Il capitolo più corposo del volume è dedicato alla terra, alla concretezza della storia che invade e violenta la vita dei singoli, distorcendone i percorsi esistenziali, distribuendo macerie e lutti: immagini forti che dipingono scenari ancora una volta drammatici, da declamare sulle scene, con un alto senso della denuncia civile. Quindi Guernica, le stragi di Sant’Anna, rastrellamenti, donne sventrate, eccidi, madri che piangono i figli torturati ( e Maria è ovviamente il nome-icona di una maternità violata e offesa, nel sacrificio eterno di ogni crocifissione innocente). Ma ancora l’ossessione della materia e del corpo si concretizza nella narrazione di episodi di cronaca ambientati in un meridione contadino e superstizioso, abitato da pleniluni e sortilegi, uomini imbestialiti ululanti e donne marchiate da una fisicità lontana da qualsiasi possibilità di riscatto.
Non c’è salvezza, non c’è leggenda o mito, non c’è innocenza: è tutto realtà di tenebra e notte, senza alcuna clemenza, incardinata in una natura impietosa e mai confortante, in una storia che divora inesorabile. Lo stile si adegua, ovviamente, ai contenuti, ignorando quasi provocatoriamente qualsiasi collaudata tradizione letteraria: quindi versi lunghi o lunghissimi, alternati a quinari incisivi e asseverativi – con frequentissimi enjambements, spezzature, interruzioni, ripetizioni-, privi di rime o assonanze, indifferenti a ogni rigidità metrica. Una scrittura personalissima che non conosce tregue o cedimenti, imperativa, forte; nemmeno la sezione finale, dedicata all’aria, si addolcisce in una volatile o delicata armonia, ma rimane concretamente realistica anche nel tratteggiare due personaggi simbolo di spiritualità e sensibilità : Teresa d’Avila e Chopin.
L’estasi della prima sembra tutta concentrata nel voler negare il corpo e la tentazione della materia, ma ad essa e alla “bassezza del marmo” ritorna e si riduce implacabilmente (“il mio corpo è bersaglio/ e colonna di fuoco/ è setaccio/ e tamburo”); la dolcezza estenuata dei Preludi e dei Notturni del secondo viene oscurata dalla fatica delle esecuzioni, dalla sanie della tubercolosi, da incubi e visioni animalesche e malate. 

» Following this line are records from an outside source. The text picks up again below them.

/-- **Upper `T` bound with the tail**: `ã_n 2^P ≤ aHiCore n + tail n`, and the series (5.6)
converges, provided the tail flag holds (`q < 1`). [cite: HaraHattoriWatanabe2001, §5.2 eqs. (5.11), (5.25)–(5.29) and Proposition 5.1] -/
theorem aT_le_aHi (hs : C.sqrtOK = true) (hM : 1 ≤ C.M) (hE : C.Encl lo hi a) (h0 : a 0 = 1)
    (hnn : ∀ n, 0 ≤ a n) (hA6 : ∀ m n, a (m + n) ≤ a m * a n) {n : ℕ} (hn : n ≤ C.M)
    (hflag : (C.tail C.mkTab (C.powsH (get hi 1) (3 * C.M + 1) C.one) (get hi C.M) (get hi 1) n).2 = true) :
    Summable (fun m => ((beta (Real.sqrt 2) / 2) ^ m * bOf a (m + n) * tildeCoef m n)) ∧
    (∑' m, ((beta (Real.sqrt 2) / 2) ^ m * bOf a (m + n) * tildeCoef m n)) * C.one ≤
      (C.aHiCore C.mkTab ((List.range (2 * C.M + 1)).map (C.bHi C.mkTab hi)) n : ℝ) +
      (C.tail C.mkTab (C.powsH (get hi 1) (3 * C.M + 1) C.one) (get hi C.M) (get hi 1) n).1 := by
  have hO := C.one_pos
  have hβ := beta_sqrt_two_pos
  have hh : a 1 * C.one ≤ get hi 1 := (hE 1 hM).2
  have hhiM : a C.M * C.one ≤ get hi C.M := (hE C.M le_rfl).2
  -- the checker's ratio data
  set m0 := 2 * C.M + 1 - n with hm0
  set m1 := 3 * C.M + 1 with hm1
  set qn := (if n = 0 then 2 * (m1 + 1) else 2 * m1 + 2 * n + 1) * C.rH * get hi 1 with hqn
  set qd := (m1 + 1) * 2 * C.one * C.one with hqd
  have hflag' : qn < qd := by
    rw [tail_snd_eq, decide_eq_true_eq] at hflag
    simpa only [← hm1, ← hqn, ← hqd] using hflag
  have hqd_pos : (0 : ℝ) < qd := by rw [hqd]; push_cast; positivity
  set q : ℝ := (qn : ℝ) / qd with hq
  have hq1 : q < 1 := by rw [hq, div_lt_one hqd_pos]; exact_mod_cast hflag'
  have hqle : (if n = 0 then (2 : ℝ) else ((2 * n + 2 * m1 + 1 : ℝ) / (m1 + 1))) * (beta (Real.sqrt 2) * Real.sqrt 2 * a 1 / 2) ≤ q := by
    have := ratio_le_checker hs hnn hh n m1
    rw [hq, hqn, hqd]; exact this
  obtain ⟨hsum, htail⟩ := summable_and_tail_le h0 hnn hA6 (M := C.M) (n := n) (m0 := m0) (m1 := m1)
    (by omega) (by omega) (by omega) hqle hq1
  refine ⟨hsum, ?_⟩
  -- split the series at m0
  have hsplit := hsum.sum_add_tsum_nat_add m0
  -- the truncated part
  have hcore : (∑ m ∈ range m0, ((beta (Real.sqrt 2) / 2) ^ m * bOf a (m + n) * tildeCoef m n)) * C.one ≤
      (C.aHiCore C.mkTab ((List.range (2 * C.M + 1)).map (C.bHi C.mkTab hi)) n : ℝ) := by
    unfold aHiCore
    rw [nsum_eq]
    have hterm : ∀ m ∈ range m0, ((beta (Real.sqrt 2) / 2) ^ m * bOf a (m + n) * tildeCoef m n) * C.one ^ 2 ≤ ((get2 C.mkTab.wbH n m *
        get ((List.range (2 * C.M + 1)).map (C.bHi C.mkTab hi)) (m + n) : ℕ) : ℝ) := by
      intro m hm
      have hm' : m < m0 := by simpa using hm
      rw [C.mkTab_wbH (by omega) (by omega), get_map_range _ (by omega)]
      push_cast
      have h1 := C.wbH_sound hs n m
      have h2 := le_bHi hs hE hnn hA6 (n := m + n) (by omega)
      calc ((beta (Real.sqrt 2) / 2) ^ m * bOf a (m + n) * tildeCoef m n) * C.one ^ 2 =
            (tildeCoef m n * (beta (Real.sqrt 2) / 2) ^ m * C.one) * (bOf a (m + n) * C.one) := by ring
        _ ≤ (C.wbH n m : ℝ) * (C.bHi C.mkTab hi (m + n) : ℕ) :=
            mul_le_mul h1 h2 (mul_nonneg (bOf_nonneg_of_nonneg hnn _) hO.le) (by positivity)
    have hS : (∑ m ∈ range m0, ((beta (Real.sqrt 2) / 2) ^ m * bOf a (m + n) * tildeCoef m n)) * C.one ^ 2 ≤ ((∑ m ∈ range m0, get2 C.mkTab.wbH n m *
        get ((List.range (2 * C.M + 1)).map (C.bHi C.mkTab hi)) (m + n) : ℕ) : ℝ) := by
      rw [sum_mul]; push_cast
      exact sum_le_sum fun m hm => by exact_mod_cast hterm m hm
    calc (∑ m ∈ range m0, ((beta (Real.sqrt 2) / 2) ^ m * bOf a (m + n) * tildeCoef m n)) * C.one =
          (∑ m ∈ range m0, ((beta (Real.sqrt 2) / 2) ^ m * bOf a (m + n) * tildeCoef m n)) * C.one ^ 2 / C.one := by
          field_simp
      _ ≤ ((∑ m ∈ range m0, get2 C.mkTab.wbH n m *
          get ((List.range (2 * C.M + 1)).map (C.bHi C.mkTab hi)) (m + n) : ℕ) : ℝ) / (C.one : ℕ) :=
          div_le_div_of_nonneg_right hS (by positivity)
      _ ≤ _ := div_le_cdiv _ C.one_pos_nat
  -- the tail part
  have htailN : (∑' j, ((beta (Real.sqrt 2) / 2) ^ (j + m0) * bOf a (j + m0 + n) * tildeCoef (j + m0) n)) * C.one ≤
      (C.tail C.mkTab (C.powsH (get hi 1) (3 * C.M + 1) C.one) (get hi C.M) (get hi 1) n).1 := by
    have e : (fun j => ((beta (Real.sqrt 2) / 2) ^ (j + m0) * bOf a (j + m0 + n) * tildeCoef (j + m0) n)) = fun j => ((beta (Real.sqrt 2) / 2) ^ (m0 + j) * bOf a (m0 + j + n) * tildeCoef (m0 + j) n) := by
      funext j; rw [add_comm]
    rw [e, tail_fst_eq]
    simp only [← hm0, ← hm1, ← hqn, ← hqd]
    rw [nsum_eq]
    push_cast
    -- explicit terms
    have hexp : (∑ j ∈ range (m1 - m0), (tildeCoef (m0 + j) n * (beta (Real.sqrt 2) / 2) ^ (m0 + j) * (Real.sqrt 2 / 2) ^ (m0 + j + n) * (a C.M * a 1 ^ (m0 + j + n - C.M)))) * C.one ≤
        ∑ j ∈ range (m1 - m0), ((C.termU C.mkTab (C.powsH (get hi 1) (3 * C.M + 1) C.one)
          (get hi C.M) n (m0 + j) : ℕ) : ℝ) := by
      rw [sum_mul]
      refine sum_le_sum fun j hj => ?_
      have hj' : j < m1 - m0 := by simpa using hj
      exact U_le_termU hs hnn hh hhiM hn (by omega) (by omega)
    -- geometric remainder
    have hlast := U_le_termU hs hnn hh hhiM hn (m := m1) (by omega) le_rfl
    have hsub : (((qd - qn : ℕ) : ℝ)) = (qd : ℝ) - qn := by push_cast [Nat.cast_sub hflag'.le]; ring
    have hgeo : (tildeCoef m1 n * (beta (Real.sqrt 2) / 2) ^ m1 * (Real.sqrt 2 / 2) ^ (m1 + n) * (a C.M * a 1 ^ (m1 + n - C.M))) / (1 - q) * C.one ≤
        (cdiv (C.termU C.mkTab (C.powsH (get hi 1) (3 * C.M + 1) C.one) (get hi C.M) n m1 * qd)
          (qd - qn) : ℕ) := by
      have hlt : (qn : ℝ) < qd := by exact_mod_cast hflag'
      have hpos : (0 : ℝ) < qd - qn := by linarith
      have e1 : 1 - q = ((qd : ℝ) - qn) / qd := by rw [hq]; field_simp
      calc (tildeCoef m1 n * (beta (Real.sqrt 2) / 2) ^ m1 * (Real.sqrt 2 / 2) ^ (m1 + n) * (a C.M * a 1 ^ (m1 + n - C.M))) / (1 - q) * C.one =
            ((tildeCoef m1 n * (beta (Real.sqrt 2) / 2) ^ m1 * (Real.sqrt 2 / 2) ^ (m1 + n) * (a C.M * a 1 ^ (m1 + n - C.M))) * C.one) * qd / ((qd : ℝ) - qn) := by
            rw [e1]; field_simp
        _ ≤ (C.termU C.mkTab (C.powsH (get hi 1) (3 * C.M + 1) C.one) (get hi C.M) n m1 : ℝ) * qd /
              ((qd : ℝ) - qn) := by
            apply div_le_div_of_nonneg_right _ hpos.le
            exact mul_le_mul_of_nonneg_right hlast (by positivity)
        _ = ((C.termU C.mkTab (C.powsH (get hi 1) (3 * C.M + 1) C.one) (get hi C.M) n m1 * qd : ℕ) : ℝ) /
              ((qd - qn : ℕ) : ℝ) := by rw [hsub]; push_cast; ring
        _ ≤ _ := div_le_cdiv _ (by omega)
    calc (∑' j, ((beta (Real.sqrt 2) / 2) ^ (m0 + j) * bOf a (m0 + j + n) * tildeCoef (m0 + j) n)) * C.one
        ≤ (∑ j ∈ range (m1 - m0), (tildeCoef (m0 + j) n * (beta (Real.sqrt 2) / 2) ^ (m0 + j) * (Real.sqrt 2 / 2) ^ (m0 + j + n) * (a C.M * a 1 ^ (m0 + j + n - C.M))) +
            (tildeCoef m1 n * (beta (Real.sqrt 2) / 2) ^ m1 * (Real.sqrt 2 / 2) ^ (m1 + n) * (a C.M * a 1 ^ (m1 + n - C.M))) / (1 - q)) * C.one :=
          mul_le_mul_of_nonneg_right htail hO.le
      _ = (∑ j ∈ range (m1 - m0), (tildeCoef (m0 + j) n * (beta (Real.sqrt 2) / 2) ^ (m0 + j) * (Real.sqrt 2 / 2) ^ (m0 + j + n) * (a C.M * a 1 ^ (m0 + j + n - C.M)))) * C.one +
            (tildeCoef m1 n * (beta (Real.sqrt 2) / 2) ^ m1 * (Real.sqrt 2 / 2) ^ (m1 + n) * (a C.M * a 1 ^ (m1 + n - C.M))) / (1 - q) * C.one := by ring
      _ ≤ _ := add_le_add hexp hgeo
  calc (∑' m, ((beta (Real.sqrt 2) / 2) ^ m * bOf a (m + n) * tildeCoef m n)) * C.one =
        (∑ m ∈ range m0, ((beta (Real.sqrt 2) / 2) ^ m * bOf a (m + n) * tildeCoef m n) + ∑' j, ((beta (Real.sqrt 2) / 2) ^ (j + m0) * bOf a (j + m0 + n) * tildeCoef (j + m0) n)) * C.one := by
        rw [hsplit]
    _ = (∑ m ∈ range m0, ((beta (Real.sqrt 2) / 2) ^ m * bOf a (m + n) * tildeCoef m n)) * C.one + (∑' j, ((beta (Real.sqrt 2) / 2) ^ (j + m0) * bOf a (j + m0 + n) * tildeCoef (j + m0) n)) * C.one := by
        ring
    _ ≤ _ := add_le_add hcore htailN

Forse un ultimo rilievo o curiosità da evidenziare in questa raccolta dai toni baudelaireiani è la presenza, in quasi ogni poesia, della parola “cuore”, mai in senso immateriale, di anima, bensì in quello corposo e realistico di muscolo anatomico, di interiorità pulsante nell’unica realtà concreta del nostro esistere: il corpo. “Mon coeur mis à nu”, appunto.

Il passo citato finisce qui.